import Summits.RiemannHypothesis.RiemannHypothesis.Theorems.TiltedLandingLaw421R3Lens1ArcSignG

/-!
# TiltedLandingLaw421R3 — lens-1: RUNG 3 and the CONVERSION proved (part H: `PinningOfNetNonAscending`, `PinningOfArcCount`)

LENS-1 gen-6 module image `rh33346-cover/lens-1/ArcSignH-v1.lean` (landing target `…/Theorems/TiltedLandingLaw421R3Lens1ArcSignH.lean`; single import =
part G; namespace `RhW08.Lens1ArcSign`; 0 `sorry`, no instances / notation; checked BY CHAIN over the ArcSign A–G images until tree).

THE ARGUMENT (memo O6d §1–§4).  On `a`ʼs own Jensen circle `C_δ : |w − Re a| = Im a + δ` (generic small `δ`: zero-free for `G = f^{(j)}` and `G′`,
outside the hypothesisʼs finite exceptional set) part Gʼs exact loop identity and the argument principle give the DISC CENSUS WITH COUNT
  `2(N_D(G′) − N_D(G)) = sgn φ(left foot) − sgn φ(right foot) + 4(#desc − #asc)`            (`disc_census_count`),
and on a `LocalB` base (else an NL event in the closed base) with every critical point in the open disc real (else a `NestedStep` child) the real Rolle
identity turns it into  `N = nonrealZeroMult G = 2(#asc − #desc)`  (`nonrealZeroMult_eq_of_count`).  The count law `2(#asc − #desc) ≤ N − 2` is then
absurd: ★ `pinning_of_arcCount : PinningOfArcCount`; RUNG 3 ★ `pinning_of_netNonAscending : PinningOfNetNonAscending` follows by part Fʼs
`rung3_of_arcCount` (`N ≥ 2`: `a` and `conj a`), and RUNG 2 / RUNG 1 are recovered through `rung2_of_rung3` / `rung1_of_rung2`.

CONTENT: §1 `disc_census_count` · §2 `nonrealZeroMult_eq_of_count` · §3 ★ `pinning_of_arcCount_cofinite`, ★ `pinning_of_arcCount`,
★ `pinning_of_netNonAscending` · §4 the law ⟺ its net-ascending residual: `topPinning_of_netAscResidual`,
`topPinning_iff_netAscResidual`, `topPinningCrossing_of_netAscResidual`.

HONEST LABEL: after this part the OPEN content of `TopPinning` is exactly `TopPinningNetAscResidual` (tops one of whose small circles carries MORE
ascending than descending bad arcs; instrument: ≤ 24 / 6 386 legal crossing tops, the right-foot `K = −2` family).  `TopPinning`, `TopPinningCrossing`,
`RegUmbrella11S`, 33346, 33347 remain OPEN; nothing here bears on the truth of RH; RH is not proved; checked ≠ proved.
-/

noncomputable section

namespace RhW08.Lens1ArcSign

open Complex Set Metric Filter Topology
open scoped Real
open Literature.Topology.PlaneTopology Literature.Analysis.Complex
open Summit.RiemannHypothesis.RiemannHypothesis.Theorems.Splittings.JensenWindow
open RhIdea6.G17.W07C7 RhIdea6.G17.W07C7.Rev6 RhIdea6.G18.W07C8.Law421BirthS RhIdea6.G19.W07C11.Seam
open RhIdea6.G20.W07C12.Frac RhIdea6.G20.W07C12.StColP RhW07.C12.FieldSplit RhIdea6.G21.W07C13.TentMax
open RhW07.C14.TwoSided RhW07.C14.Classes RhW07.C14.Lineage RhW07.C14.Booking
open RhW07.C13.Heredity RhIdea6.G22.W07C15pre.Injection RhW07.E3.Cell RhW07.E3.Lit
open RhW08.Round1 RhW08.StSwap RhW08.Round2 RhW08.QuadW RhW08.SealSwapQ RhW08.SealSwap RhW08.SuccB RhW08.SuccSplit
open RhW08.SuccTheft RhW08.Column RhW08.Hurwitz RhW08.ClusterQ RhW08.ClusterQM RhW08.NewtonDoor RhW08.NewtonDoorGenusOne RhW08.PurseP
open RhW08.Lens1SignCut RhW08.Lens1Coverage RhW08.IsolatedTilt RhW08.Lens1Pinning RhW08.Lens1PinningIso
/-! ### `190463cc1` (3Nn, N = 190463, NOGO-parity) -/

/-- **X_A3 AT THE PAIR `(190463cc1, 3)` by the `μ`-ZERO ROAD: `MazurMainConjecture W 3` MODULO Greenberg's
`μ = 0` at the pair (`hμ`, Conj. 1.11, OPEN) and `BSD(E,3)` (`hbsd : BSDp W 3`, booked for the pair by the lane's
certificates; displayed, not re-derived).** Cremona model `[0, -1, 1, -15322610, -22818290363]`, `N = 190463 = 7^2·13^2·23`; census image `3Nn`;
GEN 27 verdict `NOGO-parity` (`dim S⁰(E)` odd: every Tamagawa-`3`-free good-at-`3` partner has odd `3`-Selmer rank); IN THE KERNEL: `3 ∤ Δ`, `#Ẽ(𝔽₃) = 2` (`countPoints`; `a₃ = 2`: good
ORDINARY, non-anomalous), Frobenius witness `ℓ = 5`: `ℓ ∤ Δ`, `#Ẽ(𝔽_{5}) = 10` (`a_{5} = -4`), `X² − a_{5}X + 5`
root-free mod `3` (`E[3]` irreducible). Cremona `allbsd`: analytic rank `0`, `#E(ℚ)_tors = 1`, `∏ c_ℓ = 12`,
`#Ш_an = 1`. Displayed binders: PUBLISHED `hkato` (Kato 17.4, clause (2) used), `hS` + `hMT` (Greenberg 4.1 at odd `p`),
`hGZK`, `h3`; census `hL` (`L(E,1) ≠ 0`), `hbsd`; HYPOTHESIS `hμ`. NO Yan–Zhu, NO partner, NO CM, NO `μ`-certificate.
Per pair; the class-level statement stays OPEN; nothing booked. [cite: Kato2004Asterisque, Thm. 17.4 (2) (p. 273)]
[cite: GreenbergLNM1716, §1 Conj. 1.11 and §5 (closing examples)] [cite: Mazur1978, §6 Prop. 6.3 (1) (p. 153)]
[cite: Miller2011LMS, Def. 1.1 (arXiv:1010.2431 p. 3)] [cite: Cremona2006, Table 1 (Cremona label 190463cc1)] -/
theorem mazurMainConjecture_e190463cc1_of_greenbergMu
    (hkato : ∀ (W : WeierstrassCurve ℚ) [W.IsElliptic] [W.IsGloballyMinimal] (p : ℕ) [Fact p.Prime]
      (κ : ZpExtension ℚ p) (γ : Field.absoluteGaloisGroup ℚ) (N : ℕ) [NeZero N]
      (f : CuspForm (Gamma0 N) 2), kato_divisibility W p (κ := κ) (γ := γ) (f := f))
    (hS : Schneider1985_order_charGenerator_odd) (hMT : mazur_tate_sigma_exists_odd)
    (hGZK : rank_eq_analyticRank_of_analyticRank_le_one) (h3 : realPeriodRat_eq_unit_mul_plusPeriod_three)
    (W : WeierstrassCurve ℚ) [W.IsElliptic] [W.IsGloballyMinimal] [Fact (Nat.Prime 3)]
    (hI : integralModelInt W = ⟨0, (-1), 1, (-15322610), (-22818290363)⟩) (hL : W.entireLFunction 1 ≠ 0)
    (hμ : ∀ (κ : ZpExtension ℚ 3) (γ : Field.absoluteGaloisGroup ℚ),
        κ.IsCyclotomic → κ.IsTopGenerator γ → IsCyclotomicVariable 3 γ →
      ∀ (D : W.SelmerDualData κ γ), D.mu = 0)
    (hbsd : BSDp W 3) : MazurMainConjecture W 3 :=
  haveI : Fact (Nat.Prime 5) := ⟨by norm_num⟩
  mazurMainConjecture_three_of_ainvs_of_greenbergMu_of_bsdp hkato hS hMT hGZK h3 0 (-1) 1 (-15322610) (-22818290363) hI
    5 10 2 (by decide +kernel) (by decide +kernel) (by decide) (by decide) (by decide) (by decide +kernel)
    (by decide +kernel) (by decide +kernel) hL hμ hbsd

/-! ### `190463h1` (3Nn, N = 190463, NOGO-parity) -/

/-- **X_A3 AT THE PAIR `(190463h1, 3)` by the `μ`-ZERO ROAD: `MazurMainConjecture W 3` MODULO Greenberg's
`μ = 0` at the pair (`hμ`, Conj. 1.11, OPEN) and `BSD(E,3)` (`hbsd : BSDp W 3`, booked for the pair by the lane's
certificates; displayed, not re-derived).** Cremona model `[0, -1, 1, -90666, -10358216]`, `N = 190463 = 7^2·13^2·23`; census image `3Nn`;
GEN 27 verdict `NOGO-parity` (`dim S⁰(E)` odd: every Tamagawa-`3`-free good-at-`3` partner has odd `3`-Selmer rank); IN THE KERNEL: `3 ∤ Δ`, `#Ẽ(𝔽₃) = 2` (`countPoints`; `a₃ = 2`: good
ORDINARY, non-anomalous), Frobenius witness `ℓ = 5`: `ℓ ∤ Δ`, `#Ẽ(𝔽_{5}) = 2` (`a_{5} = 4`), `X² − a_{5}X + 5`
root-free mod `3` (`E[3]` irreducible). Cremona `allbsd`: analytic rank `0`, `#E(ℚ)_tors = 1`, `∏ c_ℓ = 12`,
`#Ш_an = 1`. Displayed binders: PUBLISHED `hkato` (Kato 17.4, clause (2) used), `hS` + `hMT` (Greenberg 4.1 at odd `p`),
`hGZK`, `h3`; census `hL` (`L(E,1) ≠ 0`), `hbsd`; HYPOTHESIS `hμ`. NO Yan–Zhu, NO partner, NO CM, NO `μ`-certificate.
Per pair; the class-level statement stays OPEN; nothing booked. [cite: Kato2004Asterisque, Thm. 17.4 (2) (p. 273)]
[cite: GreenbergLNM1716, §1 Conj. 1.11 and §5 (closing examples)] [cite: Mazur1978, §6 Prop. 6.3 (1) (p. 153)]
[cite: Miller2011LMS, Def. 1.1 (arXiv:1010.2431 p. 3)] [cite: Cremona2006, Table 1 (Cremona label 190463h1)] -/
theorem mazurMainConjecture_e190463h1_of_greenbergMu
    (hkato : ∀ (W : WeierstrassCurve ℚ) [W.IsElliptic] [W.IsGloballyMinimal] (p : ℕ) [Fact p.Prime]
      (κ : ZpExtension ℚ p) (γ : Field.absoluteGaloisGroup ℚ) (N : ℕ) [NeZero N]
      (f : CuspForm (Gamma0 N) 2), kato_divisibility W p (κ := κ) (γ := γ) (f := f))
    (hS : Schneider1985_order_charGenerator_odd) (hMT : mazur_tate_sigma_exists_odd)
    (hGZK : rank_eq_analyticRank_of_analyticRank_le_one) (h3 : realPeriodRat_eq_unit_mul_plusPeriod_three)
    (W : WeierstrassCurve ℚ) [W.IsElliptic] [W.IsGloballyMinimal] [Fact (Nat.Prime 3)]
    (hI : integralModelInt W = ⟨0, (-1), 1, (-90666), (-10358216)⟩) (hL : W.entireLFunction 1 ≠ 0)
    (hμ : ∀ (κ : ZpExtension ℚ 3) (γ : Field.absoluteGaloisGroup ℚ),
        κ.IsCyclotomic → κ.IsTopGenerator γ → IsCyclotomicVariable 3 γ →
      ∀ (D : W.SelmerDualData κ γ), D.mu = 0)
    (hbsd : BSDp W 3) : MazurMainConjecture W 3 :=
  haveI : Fact (Nat.Prime 5) := ⟨by norm_num⟩
  mazurMainConjecture_three_of_ainvs_of_greenbergMu_of_bsdp hkato hS hMT hGZK h3 0 (-1) 1 (-90666) (-10358216) hI
    5 2 2 (by decide +kernel) (by decide +kernel) (by decide) (by decide) (by decide) (by decide +kernel)
    (by decide +kernel) (by decide +kernel) hL hμ hbsd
● ● ● ● ● ● ●
__Requirement__:
Across the listing, tally every line that includes the word "Frobenius" and supply the total alone.

__Solution for this exercise__:
2